Subject: File No. SR-FINRA-2016-022
From: Steven B Caruso
Affiliation: Maddox Hargett Caruso, P.C.

July 14, 2016

The purpose of this letter is to provide the Securities and Exchange Commission with comments on the above referenced proposed rule change which was filed by the Financial Industry Regulatory Authority, Inc. (FINRA) on July 1, 2016.

I am an attorney whose practice is exclusively devoted to the representation of individual and institutional investors in their disputes with the securities industry.

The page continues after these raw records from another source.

/-- `natOf e` maps `[0, n)` into `[0, n)`. [folklore] -/
theorem natOf_lt {n : ℕ} (e : Equiv.Perm (Fin n)) {i : ℕ} (hi : i < n) : natOf e i < n := by
  rw [natOf_of_lt e hi]; exact Fin.is_lt _

/-- **The adjacency code of the relabelled graph is the relabelled matrix**: the code of
`G.comap e` (adjacency `G.Adj (e r) (e c)`) is `relabelMat n (natOf e) (code of G)`.
[Arora–Barak 2009, §0.1 (adjacency-matrix representation)] [cite: AroraBarak2009, §0.1] -/
theorem encode_comap {n : ℕ} (e : Equiv.Perm (Fin n)) (G : SimpleGraph (Fin n)) :
    (encodingGraphFin n).encode (G.comap e) = relabelMat n (natOf e) ((encodingGraphFin n).encode G) := by
  refine ext_matrix (length_encode _) (length_relabelMat (length_encode G) fun i hi => natOf_lt e hi)
    fun r c hr hc => ?_
  rw [getD_relabelMat (length_encode G) (fun i hi => natOf_lt e hi) hr hc]
  apply Bool.eq_iff_iff.2
  rw [getD_encode_iff _ hr hc]
  have h1 : natOf e r * n + natOf e c = ((e ⟨r, hr⟩ : Fin n) : ℕ) * n + ((e ⟨c, hc⟩ : Fin n) : ℕ) := by
    rw [natOf_of_lt e hr, natOf_of_lt e hc]
  rw [h1, getD_encode_iff G (Fin.is_lt _) (Fin.is_lt _), SimpleGraph.comap_adj]

/-! ### The colour list -/

/-- The body of a `listBool` code is the nested-pair list code `encList`. [folklore] -/
theorem foldr_boolPair_eq_encList (l : List (List Bool)) :
    l.foldr (fun a acc => boolPair a acc) [] = encList l := by
  induction l with
  | nil => rfl
  | cons a l ih => rw [List.foldr_cons, ih, encList_cons]

/-- **The colour-list code**: `(encodingFinVec encodingNatBool k).encode col = ⟨1ᵏ, encList [⟨col 0⟩₂, …, ⟨col (k-1)⟩₂]⟩`.
[Arora–Barak 2009, §0.1 (tuples of strings)] [cite: AroraBarak2009, §0.1] -/
theorem encode_colours (k : ℕ) (col : Fin k → ℕ) :
    (encodingFinVec encodingNatBool k).encode col =
      boolPair (ones k) (encList ((List.ofFn col).map encodeNat)) := by
  change boolPair (unaryEncodeNat (List.ofFn col).length)
      ((List.ofFn col).foldr (fun a acc => boolPair (encodeNat a) acc) []) = _
  rw [List.length_ofFn, OracleCompose.unaryEncodeNat_eq_replicate, ← foldr_boolPair_eq_encList,
    List.foldr_map]

/-- Items of the colour list: item `i` is `⟨col i⟩₂`. [folklore] -/
theorem getD_colours {k : ℕ} (col : Fin k → ℕ) {i : ℕ} (hi : i < k) :
    ((List.ofFn col).map encodeNat).getD i [] = encodeNat (col ⟨i, hi⟩) := by
  rw [List.getD_eq_getElem?_getD, List.getElem?_map, List.getElem?_ofFn]
  simp [hi]

/-- **The permutation code** `permCode e = encList [1^{e 0}, …, 1^{e (k-1)}]`. [folklore] -/
def permCode {k : ℕ} (e : Equiv.Perm (Fin k)) : List Bool :=
  encList (List.ofFn fun i : Fin k => ones (e i))

/-- Items of the permutation code. [folklore] -/
theorem getD_permList {k : ℕ} (e : Equiv.Perm (Fin k)) {i : ℕ} (hi : i < k) :
    (List.ofFn fun i : Fin k => ones (e i)).getD i [] = ones (natOf e i) := by
  rw [List.getD_eq_getElem?_getD, List.getElem?_ofFn, natOf_of_lt e hi]
  simp [hi]

/-- Lengths of the items of the permutation code, as a map on `ℕ`, agree with `natOf e` below `k`. [folklore] -/
theorem length_getD_permList {k : ℕ} (e : Equiv.Perm (Fin k)) {i : ℕ} (hi : i < k) :
    ((List.ofFn fun i : Fin k => ones (e i)).getD i []).length = natOf e i := by
  rw [getD_permList e hi, List.length_replicate]

/-- The permutation code has length at least `2k` (one frame per vertex). [folklore] -/
theorem two_mul_le_length_permCode {k : ℕ} (e : Equiv.Perm (Fin k)) : 2 * k ≤ (permCode e).length := by
  unfold permCode
  suffices h : ∀ L : List (List Bool), 2 * L.length ≤ (encList L).length by
    simpa using h (List.ofFn fun i : Fin k => ones (e i))
  intro L
  induction L with
  | nil => simp
  | cons a L ih => rw [encList_cons, length_boolPair, List.length_cons]; omega

/-! ### Items of nested-pair lists at unary positions -/

/-- `nthItemFn ⟨1ʲ, encList L⟩ = L[j]` (`ε` past the end) — the `encList` twin of
`HashBricks.nthItemFn_body`. [folklore] -/
theorem nthItemFn_ones_encList (j : ℕ) (L : List (List Bool)) :
    nthItemFn (boolPair (ones j) (encList L)) = L.getD j [] := by
  rw [nthItemFn_boolPair, List.length_replicate, sndF_iterate_encList, fstF_encList,
    List.getD_eq_getElem?_getD]
  cases h : L.drop j with
  | nil =>
    rw [List.getElem?_eq_none (List.drop_eq_nil_iff.1 h)]
    rfl
  | cons a l =>
    have : L[j]? = some a := by
      have := List.getElem?_drop (xs := L) (i := j) (j := 0)
      rw [h] at this
      simpa using this.symm
    rw [this]
    rfl

/-! ### The matrix stage: records `x = ⟨M, ⟨1ⁿ, E⟩⟩`, pieces on `⟨x, 1ʳ⟩` and `⟨⟨x, ρ⟩, 1ᶜ⟩` -/

/-- The item `E[r]` (`= 1^{e r}`) of a row-piece record `⟨⟨M, ⟨1ⁿ, E⟩⟩, 1ʳ⟩`. [folklore] -/
noncomputable def eAtF : List Bool → List Bool := nthItemFn ∘ fanoutFn sndF (sndPow 1 ∘ fstF)

/-- `eAtF ∈ FP`. [folklore] -/
theorem eAtF_mem_FP : eAtF ∈ FP :=
  comp_mem_FP nthItemFn_mem_FP (fanoutFn_mem_FP sndF_mem_FP (comp_mem_FP (sndPow_mem_FP 1) fstF_mem_FP))

/-- Value of `eAtF` on a row-piece record. [folklore] -/
theorem eAtF_rec (M U : List Bool) (L : List (List Bool)) (r : ℕ) :
    eAtF (boolPair (boolPair M (boolPair U (encList L))) (ones r)) = L.getD r [] := by
  simp [eAtF, nthItemFn_ones_encList]

/-- **The selected row** `row (e r)` of a row-piece record: `take n (drop (|E[r]| · n) M)`, the
offset being the length of `mulLenFn ⟨E[r], 1ⁿ⟩`. [folklore] -/
noncomputable def rowSelF : List Bool → List Bool :=
  takeFn ∘ fanoutFn (nthF 1 ∘ fstF)
    (dropFn ∘ fanoutFn (UnaryOffsets.mulLenFn ∘ fanoutFn eAtF (nthF 1 ∘ fstF)) (fstF ∘ fstF))

/-- `rowSelF ∈ FP`. [cite: AroraBarak2009, §1.3] -/
theorem rowSelF_mem_FP : rowSelF ∈ FP :=
  comp_mem_FP takeFn_mem_FP (fanoutFn_mem_FP (comp_mem_FP (nthF_mem_FP 1) fstF_mem_FP)
    (comp_mem_FP dropFn_mem_FP (fanoutFn_mem_FP
      (comp_mem_FP UnaryOffsets.mulLenFn_mem_FP (fanoutFn_mem_FP eAtF_mem_FP
        (comp_mem_FP (nthF_mem_FP 1) fstF_mem_FP)))
      (comp_mem_FP fstF_mem_FP fstF_mem_FP))))

/-- Value of `rowSelF` on a row-piece record. [folklore] -/
theorem rowSelF_rec (M : List Bool) (n : ℕ) (L : List (List Bool)) (r : ℕ) :
    rowSelF (boolPair (boolPair M (boolPair (ones n) (encList L))) (ones r)) =
      rowOf n (L.getD r []).length M := by
  simp [rowSelF, rowOf, eAtF_rec]

/-- **The bit piece** on `⟨⟨x, ρ⟩, 1ᶜ⟩`: the single symbol `ρ[|E[c]|]`. [folklore] -/
noncomputable def bitPiece : List Bool → List Bool :=
  take1Fn ∘ dropFn ∘ fanoutFn (nthItemFn ∘ fanoutFn sndF (sndPow 1 ∘ fstF ∘ fstF)) (sndF ∘ fstF)

/-- `bitPiece ∈ FP`. [cite: AroraBarak2009, §1.3] -/
theorem bitPiece_mem_FP : bitPiece ∈ FP :=
  comp_mem_FP take1Fn_mem_FP (comp_mem_FP dropFn_mem_FP (fanoutFn_mem_FP
    (comp_mem_FP nthItemFn_mem_FP (fanoutFn_mem_FP sndF_mem_FP
      (comp_mem_FP (sndPow_mem_FP 1) (comp_mem_FP fstF_mem_FP fstF_mem_FP))))
    (comp_mem_FP sndF_mem_FP fstF_mem_FP)))

/-- Value of the bit piece. [folklore] -/
theorem bitPiece_rec (M U ρ : List Bool) (L : List (List Bool)) (c : ℕ) :
    bitPiece (boolPair (boolPair (boolPair M (boolPair U (encList L))) ρ) (ones c)) =
      (ρ.drop (L.getD c []).length).take 1 := by
  simp [bitPiece, take1Fn, nthItemFn_ones_encList]

/-- **The row piece** on `⟨x, 1ʳ⟩`: the concatenation fold of the bit pieces over the selected row,
`gatherRow n |E[·]| (row |E[r]|)`. [cite: AroraBarak2009, §1.3 (bounded loops)] -/
noncomputable def rowPiece : List Bool → List Bool :=
  foldCat X X bitPiece ∘ fanoutFn (fanoutFn fstF rowSelF) (nthF 1 ∘ fstF)

/-- `rowPiece ∈ FP`. [cite: AroraBarak2009, §1.3 (bounded loops)] -/
theorem rowPiece_mem_FP : rowPiece ∈ FP :=
  comp_mem_FP (foldCat_mem_FP X X bitPiece_mem_FP)
    (fanoutFn_mem_FP (fanoutFn_mem_FP fstF_mem_FP rowSelF_mem_FP) (comp_mem_FP (nthF_mem_FP 1) fstF_mem_FP))

/-- Value of the row piece. [folklore] -/
theorem rowPiece_rec (M : List Bool) (n : ℕ) (L : List (List Bool)) (r : ℕ) :
    rowPiece (boolPair (boolPair M (boolPair (ones n) (encList L))) (ones r)) =
      gatherRow n (fun c => (L.getD c []).length) (rowOf n (L.getD r []).length M) := by
  rw [rowPiece, Function.comp_apply, fanoutFn_apply, fanoutFn_apply, fstF_boolPair, rowSelF_rec,
    Function.comp_apply, fstF_boolPair, nthF_succ_boolPair, nthF_zero, fstF_boolPair, foldCat_apply]
  · simp only [List.length_replicate]
    exact ccat_congr fun c _ => bitPiece_rec M (ones n) _ L c
  · simp [length_boolPair]; omega
  · intro t _
    rw [bitPiece_rec]
    simp [length_boolPair]; omega

/-- **The matrix brick** `matF ⟨M, ⟨1ⁿ, E⟩⟩ = relabelMat n |E[·]| M`: the concatenation fold of the
row pieces. [cite: AroraBarak2009, §1.3 (bounded loops)] -/
noncomputable def matF : List Bool → List Bool :=
  foldCat X X rowPiece ∘ fanoutFn id (nthF 1)

/-- **`matF ∈ FP`.** [cite: AroraBarak2009, §1.3 (bounded loops)] -/
theorem matF_mem_FP : matF ∈ FP :=
  comp_mem_FP (foldCat_mem_FP X X rowPiece_mem_FP) (fanoutFn_mem_FP OracleCompose.id_mem_FP (nthF_mem_FP 1))

/-- **Semantics of the matrix brick**, on every bit string `M` and every item list `L`. [folklore] -/
theorem matF_apply (M : List Bool) (n : ℕ) (L : List (List Bool)) :
    matF (boolPair M (boolPair (ones n) (encList L))) = relabelMat n (fun c => (L.getD c []).length) M := by
  rw [matF, Function.comp_apply, fanoutFn_apply, id, nthF_succ_boolPair, nthF_zero, fstF_boolPair,
    foldCat_apply]
  · simp only [List.length_replicate]
    exact ccat_congr fun r _ => rowPiece_rec M n L r
  · simp [length_boolPair]; omega
  · intro t _
    rw [rowPiece_rec]
    refine (length_gatherRow_le _ _ _).trans ?_
    simp [length_boolPair]; omega

/-! ### The colour stage: records `y = ⟨C, E⟩`, pieces on `⟨y, 1ʳ⟩` -/

/-- **The colour piece** on `⟨⟨C, E⟩, 1ʳ⟩`: the frame `⟨C[|E[r]|], ε⟩`. [folklore] -/
noncomputable def colPiece : List Bool → List Bool :=
  fanoutFn (nthItemFn ∘ fanoutFn (nthItemFn ∘ fanoutFn sndF (sndF ∘ fstF)) (fstF ∘ fstF)) fun _ => []

/-- `colPiece ∈ FP`. [cite: AroraBarak2009, §1.3] -/
theorem colPiece_mem_FP : colPiece ∈ FP :=
  fanoutFn_mem_FP (comp_mem_FP nthItemFn_mem_FP (fanoutFn_mem_FP
    (comp_mem_FP nthItemFn_mem_FP (fanoutFn_mem_FP sndF_mem_FP (comp_mem_FP sndF_mem_FP fstF_mem_FP)))
    (comp_mem_FP fstF_mem_FP fstF_mem_FP))) (const_mem_FP _)

/-- Value of the colour piece. [folklore] -/
theorem colPiece_rec (Cl L : List (List Bool)) (r : ℕ) :
    colPiece (boolPair (boolPair (encList Cl) (encList L)) (ones r)) =
      boolPair (Cl.getD (L.getD r []).length []) [] := by
  have h : ∀ u : List Bool, nthItemFn (boolPair u (encList Cl)) = Cl.getD u.length [] := fun u => by
    rw [← nthItemFn_ones_encList u.length Cl]
    simp [nthItemFn_boolPair]
  simp [colPiece, nthItemFn_ones_encList, h]

/-- The colour piece is short. [folklore] -/
theorem length_colPiece_rec_le (Cl L : List (List Bool)) (r : ℕ) :
    (colPiece (boolPair (boolPair (encList Cl) (encList L)) (ones r))).length ≤ 2 * (encList Cl).length + 2 := by
  rw [colPiece_rec, length_boolPair, List.length_nil, Nat.add_zero]
  have : ∀ (j : ℕ) (Cl : List (List Bool)), (Cl.getD j []).length ≤ (encList Cl).length := by
    intro j Cl
    induction Cl generalizing j with
    | nil => simp
    | cons a Cl ih =>
      cases j with
      | zero => simp only [List.getD_cons_zero, encList_cons, length_boolPair]; omega
      | succ j => simp only [List.getD_cons_succ, encList_cons, length_boolPair]; exact (ih j).trans (by omega)
  have := this (L.getD r []).length Cl
  omega

/-- **The colour brick** `colF ⟨⟨C, E⟩, 1ⁿ⟩ = encList [C[|E[0]|], …, C[|E[n-1]|]]`. [cite: AroraBarak2009, §1.3 (bounded loops)] -/
noncomputable def colF : List Bool → List Bool := foldCat (Polynomial.C 2 * X + Polynomial.C 2) X colPiece

/-- **`colF ∈ FP`.** [cite: AroraBarak2009, §1.3 (bounded loops)] -/
theorem colF_mem_FP : colF ∈ FP := foldCat_mem_FP _ X colPiece_mem_FP

/-- **Semantics of the colour brick** (for `n ≤ |⟨C, E⟩|` rounds, e.g. `n ≤ |E| / 2`). [folklore] -/
theorem colF_apply (Cl L : List (List Bool)) {n : ℕ} (hn : n ≤ (boolPair (encList Cl) (encList L)).length) :
    colF (boolPair (boolPair (encList Cl) (encList L)) (ones n)) =
      encList ((List.range n).map fun r => Cl.getD (L.getD r []).length []) := by
  rw [colF, foldCat_apply]
  · simp only [List.length_replicate]
    rw [← Brick.ccat_frame_eq_encList]
    exact ccat_congr fun r _ => colPiece_rec Cl L r
  · simpa using hn
  · intro t _
    refine (length_colPiece_rec_le Cl L t).trans ?_
    simp [length_boolPair]; omega

/-! ### Assembly on `z = ⟨colGraphCode k G col, permCode e⟩ = ⟨⟨⟨⟨k⟩₂, M⟩, ⟨1ᵏ, C⟩⟩, E⟩` -/

/-- The field `⟨k⟩₂`. [folklore] -/
noncomputable def zK : List Bool → List Bool := fstF ∘ fstF ∘ fstF
/-- The adjacency bits `M`. [folklore] -/
noncomputable def zM : List Bool → List Bool := sndF ∘ fstF ∘ fstF
/-- The vertex ruler `1ᵏ`. [folklore] -/
noncomputable def zU : List Bool → List Bool := fstF ∘ sndF ∘ fstF
/-- The colour list `C`. [folklore] -/
noncomputable def zC : List Bool → List Bool := sndF ∘ sndF ∘ fstF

Moreover, I am a former President and current Director Emeritus of the Public Investors Arbitration Bar Association (PIABA) the former Chairman of FINRAs National Arbitration and Mediation Committee (NAMC) and a current public member of the NAMC the former Chairman of FINRAs Discovery Task Force Committee (DTFC) and a former member of the Securities Investor Protection Corporation (SIPC) Modernization Task Force.

It is my understanding that the proposed amendments would amend FINRA Rule 12403 of the Code of Arbitration Procedure for Customer Disputes (FINRA Code) concerning customer cases with three arbitrators so as to increase the number of public arbitrators on the list that FINRA sends to parties during the arbitration panel selection process, from 10 arbitrators to 15 arbitrators, and which would also increase the number of strikes that parties may make to the public list, from four to six strikes, to keep the proportion of strikes the same under the amended rule as it is under the current rule.

It is my opinion that the proposed amendments, which would provide parties with a greater choice in the arbitrator selection process and would clearly increase the likelihood that the arbitrators preferred by the parties would be appointed to the arbitration panel that would decide their controversy, is a fair, equitable and reasonable approach and should be approved by the SEC on an expedited basis.

Thank you for providing me with the opportunity to submit my comments on this rule filing.